◆ Entries provided

import Summits.Langlands.Langlands.Theses.PhantomRMYoshida
import Summits.Langlands.Langlands.Theses.AnalyticDescent
import Summits.Langlands.Langlands.Theorems.IrreducibilityBySelfDualityIrreducibleOffSectorOfReciprocity
import Literature.NumberTheory.Automorphic.ChebotarevArtinRepHolds
import Literature.NumberTheory.GaloisRepresentations.FramedRepEquivConj
import HarnessLib

/-!
# `PhantomRMYoshida.PhantomRMJunction` is sandwiched by the item `ReciprocityUpToIrreducibilityR`
(stmt-Langlands-17925) granted Arthur–Clozel (2.2)–(2.3) — item-level certificate
(crux stmt-Langlands-13643, line `PhantomRMJunctionOfPieces`, lead prover-line-stmt-Langlands-13643-c17-0;
`--supports` file: no sorry, no new definition, axioms `propext`/`Classical.choice`/`Quot.sound`)

`PhantomRMJunction := ∀ _ : PhantomRMSector, _root_.Langlands` is the D-0027 frame item of route
`PhantomRMYoshida` (the rest of `GL_n` reciprocity; its sector hypothesis is idle:
`Theorems/PhantomRMYoshidaPhantomRMJunction.lean`, `not_phantomRMJunction_iff`).  This file records, on the
texts of EXISTING items, where the junction's open content actually lives after the 2026-08-17 re-type of
the summit (`∀ F, Nonempty (ReciprocityData F) ∧ ∀ 𝓡 n hcpt, (A) ∧ (B)`):

* R  := the text of item stmt-Langlands-17925 `IrreducibilityBySelfDuality.ReciprocityUpToIrreducibilityR`
  (reciprocity up to irreducibility for EVERY pinned reciprocity datum, with the non-vacuity conjunct:
  the summit minus irreducibility and uniqueness-up-to-conjugacy in clause (A); written out verbatim because
  the decl lives in another route's Theses module);
* JS := items stmt-Langlands-13622 `PairLBoundaryJS` (Arthur–Clozel Ch. 3 (2.2)) and stmt-Langlands-19093
  `PairLPoleJS` ((2.3)), cited by name through `Theses/AnalyticDescent.lean` (both are decls of that item).

Theorems:
* `langlands_of_reciprocityUpToIrreducibilityR_text_of_JS` — JS (2.2) → JS (2.3) → R → `Langlands`: for
  each `𝓡`, clause (B) is R's; the avatar of clause (A) — and every a.e.-compatible `ρ'` — is irreducible
  by the landed isobaric bootstrap `IrreducibleOffSector.isIrreducible_of_reciprocityUpToIrreducibility`
  (p103935), hence semisimple; two corresponding avatars have equal Satake parameters a.e.
  (`hasSatakeParamAt_unique_holds`), so equal Frobenius polynomials a.e., so are equivalent (Chebotarev +
  Brauer–Nesbitt, `FramedGaloisRep.nonempty_equiv_of_hasFrobCharpolyAt_eventually`), so conjugate
  (`FramedRep.exists_eq_conj_of_equiv`).  This RE-ELABORATES, on the item texts used here, the landed seam
  `SectorComplementSeam.langlands_of_reciprocityUpToIrreducibility_forall_text_of_JS` (p147356,
  `Theorems/EisensteinGelfandKirillovSectorComplementSeam.lean`), whose module the farm still serves
  unbuilt at the time of writing — switch to the import when it is built;
* `phantomRMJunction_of_reciprocityUpToIrreducibilityR_text_of_JS` — SUFFICIENCY: JS ∧ R ⇒ the crux;
* `reciprocityUpToIrreducibilityR_text_of_langlands` — R is a weakening of the summit (unconditional);
* `reciprocityUpToIrreducibilityR_text_of_junction` — NECESSITY under the route target: `PhantomRMSector`
  and the crux give R (the crux cannot close before stmt-Langlands-17925 once the target holds);
* `phantomRMJunction_iff_reciprocityUpToIrreducibilityR_text` — under JS and the target, crux ↔ R.

References: K. Buzzard, T. Gee, LMS LNS 414 (2014), Conj. 3.2.1–3.2.2 [BuzzardGeeLMS2014]; J.-M. Fontaine,
B. Mazur (1995), Conj. 1 [FontaineMazurGeometric1995]; J. Arthur, L. Clozel, Ann. Math. Stud. 120, Ch. 3 §2
(2.2)–(2.3) [ArthurClozelAMS120]; F. Calegari, T. Gee, Ann. Inst. Fourier 63 (2013) §1.1 [CalegariGee2013];
P. Deligne, J.-P. Serre, ASENS 7 (1974), Lemme 3.2 [DeligneSerreASENS1974].
-/

noncomputable section

set_option linter.dupNamespace false -- project-wide option; `Summit.Langlands.Langlands` is the mandated namespace

open scoped NumberField
open Filter IsDedekindDomain
open Literature.NumberTheory.Automorphic Literature.NumberTheory.GaloisRepresentations
open Summit.Langlands
open Summit.Langlands.Langlands.Theses
open Summit.Langlands.Langlands.Theorems.IrreducibleOffSector

namespace Summit.Langlands.Langlands.Theorems.PhantomRMYoshidaJunctionOfR

/-- **`Langlands` (re-typed, `∀ 𝓡`) from the text R of item stmt-Langlands-17925 and Arthur–Clozel
(2.2)–(2.3) for Borel–Jacquet data** (items stmt-Langlands-13622 / stmt-Langlands-19093, by name).  For
each `𝓡`: clause (B) is R's; clause (A)'s avatar — and every a.e.-compatible `ρ'` — is irreducible by the
isobaric bootstrap, hence semisimple, and two corresponding avatars have equal Satake parameters a.e., so
equal Frobenius polynomials a.e., so are equivalent (Chebotarev + Brauer–Nesbitt), so conjugate.
Re-elaborates the landed seam `SectorComplementSeam.langlands_of_reciprocityUpToIrreducibility_forall_text_of_JS`
(p147356) on these texts. [cite: CalegariGee2013, §1.1] [cite: BuzzardGeeLMS2014, Conj. 3.2.1 and Conj. 3.2.2]
[cite: DeligneSerreASENS1974, Lemme 3.2] -/
theorem langlands_of_reciprocityUpToIrreducibilityR_text_of_JS
    (h22 : AnalyticDescent.PairLBoundaryJS) (h23 : AnalyticDescent.PairLPoleJS)
    (hR : ∀ (F : Type) [Field F] [NumberField F], Nonempty (ReciprocityData F) ∧
      ∀ (Rec : ReciprocityData F) (n : ℕ), 0 < n →
        ∀ hcpt : Literature.NumberTheory.Automorphic.isCompact_glFiniteIntegralLevel n F,
          (∀ π : Literature.NumberTheory.Automorphic.CuspidalAutomorphicRepData n F hcpt, π.1.IsLAlgebraic →
            ∀ (ℓ : ℕ) [Fact ℓ.Prime] (ι : PadicAlgCl ℓ ≃+* ℂ),
              ∃ ρ : Literature.NumberTheory.GaloisRepresentations.FramedGaloisRep F (PadicAlgCl ℓ) n,
                IsGeometricFramed Rec ρ ∧ Corresponds Rec ι π.1 ρ) ∧ GaloisToAutomorphic n Rec hcpt) :
    _root_.Langlands := by
  intro F _ _
  refine ⟨(hR F).1, fun Rec n hn hcpt => ?_⟩
  have hRec := fun n hn hcpt => (hR F).2 Rec n hn hcpt
  obtain ⟨hA, hB⟩ := (hR F).2 Rec n hn hcpt
  refine ⟨?_, hB⟩
  intro π hL ℓ _ ι
  -- irreducibility of EVERY avatar Satake–Frobenius compatible a.e. with `π`: the isobaric bootstrap
  have irr : ∀ ρ : FramedGaloisRep F (PadicAlgCl ℓ) n,
      (∀ᶠ v : HeightOneSpectrum (𝓞 F) in cofinite, SatakeFrobCompatibleAt ι π.1 ρ v) →
        ρ.toGaloisRep.IsIrreducible :=
    fun ρ hρ => isIrreducible_of_reciprocityUpToIrreducibility h22 h23 hRec hcpt hn π hL ι ρ hρ
  obtain ⟨ρ, hgeo, hcorr⟩ := hA π hL ℓ ι
  refine ⟨ρ, irr ρ hcorr.1, hgeo, hcorr, fun ρ' hcorr' => ?_⟩
  -- uniqueness up to conjugacy: irreducible ⇒ semisimple; equal Satake parameters a.e. (Flath)
  -- ⇒ equal Frobenius polynomials a.e. ⇒ equivalent (Chebotarev + Brauer–Nesbitt) ⇒ conjugate
  have h1 : ρ.toGaloisRep.IsIrreducible := irr ρ hcorr.1
  have h2 : ρ'.toGaloisRep.IsIrreducible := irr ρ' hcorr'.1
  have hs1 : ρ.toGaloisRep.IsSemisimple := by
    haveI := h1
    change ComplementedLattice _
    infer_instance
  have hs2 : ρ'.toGaloisRep.IsSemisimple := by
    haveI := h2
    change ComplementedLattice _
    infer_instance
  have hev : ∀ᶠ v : HeightOneSpectrum (𝓞 F) in cofinite,
      ρ.IsUnramifiedAt v ∧ ρ'.IsUnramifiedAt v ∧
        ∃ P : Polynomial (PadicAlgCl ℓ), ρ.HasFrobCharpolyAt v P ∧ ρ'.HasFrobCharpolyAt v P := by
    filter_upwards [hcorr.1, hcorr'.1] with v hv hv'
    obtain ⟨α, hα, hur, hcp⟩ := hv
    obtain ⟨α', hα', hur', hcp'⟩ := hv'
    obtain rfl : α = α' := AutomorphicRepData.hasSatakeParamAt_unique_holds π.1 hα hα'
    exact ⟨hur, hur', _, hcp, hcp'⟩
  obtain ⟨e⟩ := FramedGaloisRep.nonempty_equiv_of_hasFrobCharpolyAt_eventually
    chebotarev_artinRep_holds ρ ρ' hs1 hs2 hev
  obtain ⟨P, hP⟩ := FramedRep.exists_eq_conj_of_equiv ρ ρ' e
  exact ⟨P, hP.symm⟩

/-- **SUFFICIENCY — the crux from R and JS (2.2)–(2.3)**: `PhantomRMYoshida.PhantomRMJunction` follows from
the texts of items stmt-Langlands-17925, stmt-Langlands-13622, stmt-Langlands-19093 (the sector hypothesis is
discarded). [cite: BuzzardGeeLMS2014, Conj. 3.2.1 and Conj. 3.2.2] [cite: ArthurClozelAMS120, Ch. 3 §2 (2.2)–(2.3)] -/
theorem phantomRMJunction_of_reciprocityUpToIrreducibilityR_text_of_JS
    (h22 : AnalyticDescent.PairLBoundaryJS) (h23 : AnalyticDescent.PairLPoleJS)
    (hR : ∀ (F : Type) [Field F] [NumberField F], Nonempty (ReciprocityData F) ∧
      ∀ (Rec : ReciprocityData F) (n : ℕ), 0 < n →
        ∀ hcpt : Literature.NumberTheory.Automorphic.isCompact_glFiniteIntegralLevel n F,
          (∀ π : Literature.NumberTheory.Automorphic.CuspidalAutomorphicRepData n F hcpt, π.1.IsLAlgebraic →
            ∀ (ℓ : ℕ) [Fact ℓ.Prime] (ι : PadicAlgCl ℓ ≃+* ℂ),
              ∃ ρ : Literature.NumberTheory.GaloisRepresentations.FramedGaloisRep F (PadicAlgCl ℓ) n,
                IsGeometricFramed Rec ρ ∧ Corresponds Rec ι π.1 ρ) ∧ GaloisToAutomorphic n Rec hcpt) :
    PhantomRMYoshida.PhantomRMJunction := by
  unfold PhantomRMYoshida.PhantomRMJunction
  intro _
  exact langlands_of_reciprocityUpToIrreducibilityR_text_of_JS h22 h23 hR

/-- **R is a weakening of the summit** (drop irreducibility and uniqueness-up-to-conjugacy in clause (A)):
`Langlands` implies the text of item stmt-Langlands-17925, unconditionally. [folklore] -/
theorem reciprocityUpToIrreducibilityR_text_of_langlands : _root_.Langlands → ∀ (F : Type) [Field F] [NumberField F], Nonempty (Summit.Langlands.ReciprocityData F) ∧ ∀ (Rec : Summit.Langlands.ReciprocityData F) (n : ℕ), 0 < n → ∀ hcpt : Literature.NumberTheory.Automorphic.isCompact_glFiniteIntegralLevel n F, (∀ π : Literature.NumberTheory.Automorphic.CuspidalAutomorphicRepData n F hcpt, π.1.IsLAlgebraic → ∀ (ℓ : ℕ) [Fact ℓ.Prime] (ι : PadicAlgCl ℓ ≃+* ℂ), ∃ ρ : Literature.NumberTheory.GaloisRepresentations.FramedGaloisRep F (PadicAlgCl ℓ) n, Summit.Langlands.IsGeometricFramed Rec ρ ∧ Summit.Langlands.Corresponds Rec ι π.1 ρ) ∧ Summit.Langlands.GaloisToAutomorphic n Rec hcpt := by
  intro hL F _ _
  refine ⟨(hL F).1, fun Rec n hn hcpt ↦ ?_⟩
  obtain ⟨hA, hB⟩ := (hL F).2 Rec n hn hcpt
  refine ⟨fun π hπ ℓ _ ι ↦ ?_, hB⟩
  obtain ⟨ρ, -, hgeo, hcorr, -⟩ := hA π hπ ℓ ι
  exact ⟨ρ, hgeo, hcorr⟩

/-- **NECESSITY under the route target**: granted `PhantomRMSector` (the conjunction of the route's three
content cruxes, `Theorems/PhantomRMYoshidaSectorGlue.lean`), the crux `PhantomRMJunction` yields the summit and
hence the text of item stmt-Langlands-17925 — the crux cannot close before that item once the target holds.
[folklore] -/
theorem reciprocityUpToIrreducibilityR_text_of_junction (hX : PhantomRMYoshida.PhantomRMSector)
    (hJ : PhantomRMYoshida.PhantomRMJunction) :
    ∀ (F : Type) [Field F] [NumberField F], Nonempty (ReciprocityData F) ∧
      ∀ (Rec : ReciprocityData F) (n : ℕ), 0 < n →
        ∀ hcpt : Literature.NumberTheory.Automorphic.isCompact_glFiniteIntegralLevel n F,
          (∀ π : Literature.NumberTheory.Automorphic.CuspidalAutomorphicRepData n F hcpt, π.1.IsLAlgebraic →
            ∀ (ℓ : ℕ) [Fact ℓ.Prime] (ι : PadicAlgCl ℓ ≃+* ℂ),
              ∃ ρ : Literature.NumberTheory.GaloisRepresentations.FramedGaloisRep F (PadicAlgCl ℓ) n,
                IsGeometricFramed Rec ρ ∧ Corresponds Rec ι π.1 ρ) ∧ GaloisToAutomorphic n Rec hcpt :=
  reciprocityUpToIrreducibilityR_text_of_langlands (hJ hX)

/-- **Under JS (2.2)–(2.3) and the route target, the crux is EQUIVALENT to the text of item
stmt-Langlands-17925** (sufficiency + necessity above): the junction's open content is exactly reciprocity up
to irreducibility for every pinned reciprocity datum.
[cite: BuzzardGeeLMS2014, Conj. 3.2.1 and Conj. 3.2.2] [cite: ArthurClozelAMS120, Ch. 3 §2 (2.2)–(2.3)] -/
theorem phantomRMJunction_iff_reciprocityUpToIrreducibilityR_text
    (h22 : AnalyticDescent.PairLBoundaryJS) (h23 : AnalyticDescent.PairLPoleJS)
    (hX : PhantomRMYoshida.PhantomRMSector) :
    PhantomRMYoshida.PhantomRMJunction ↔
      ∀ (F : Type) [Field F] [NumberField F], Nonempty (ReciprocityData F) ∧
        ∀ (Rec : ReciprocityData F) (n : ℕ), 0 < n →
          ∀ hcpt : Literature.NumberTheory.Automorphic.isCompact_glFiniteIntegralLevel n F,
            (∀ π : Literature.NumberTheory.Automorphic.CuspidalAutomorphicRepData n F hcpt, π.1.IsLAlgebraic →
              ∀ (ℓ : ℕ) [Fact ℓ.Prime] (ι : PadicAlgCl ℓ ≃+* ℂ),
                ∃ ρ : Literature.NumberTheory.GaloisRepresentations.FramedGaloisRep F (PadicAlgCl ℓ) n,
                  IsGeometricFramed Rec ρ ∧ Corresponds Rec ι π.1 ρ) ∧ GaloisToAutomorphic n Rec hcpt :=
  ⟨reciprocityUpToIrreducibilityR_text_of_junction hX,
    phantomRMJunction_of_reciprocityUpToIrreducibilityR_text_of_JS h22 h23⟩

end Summit.Langlands.Langlands.Theorems.PhantomRMYoshidaJunctionOfR

end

◆ The task
Copy each line of the listing that contains the string "corresponding".

◆ Task answer
  (p103935), hence semisimple; two corresponding avatars have equal Satake parameters a.e.
isobaric bootstrap, hence semisimple, and two corresponding avatars have equal Satake parameters a.e., so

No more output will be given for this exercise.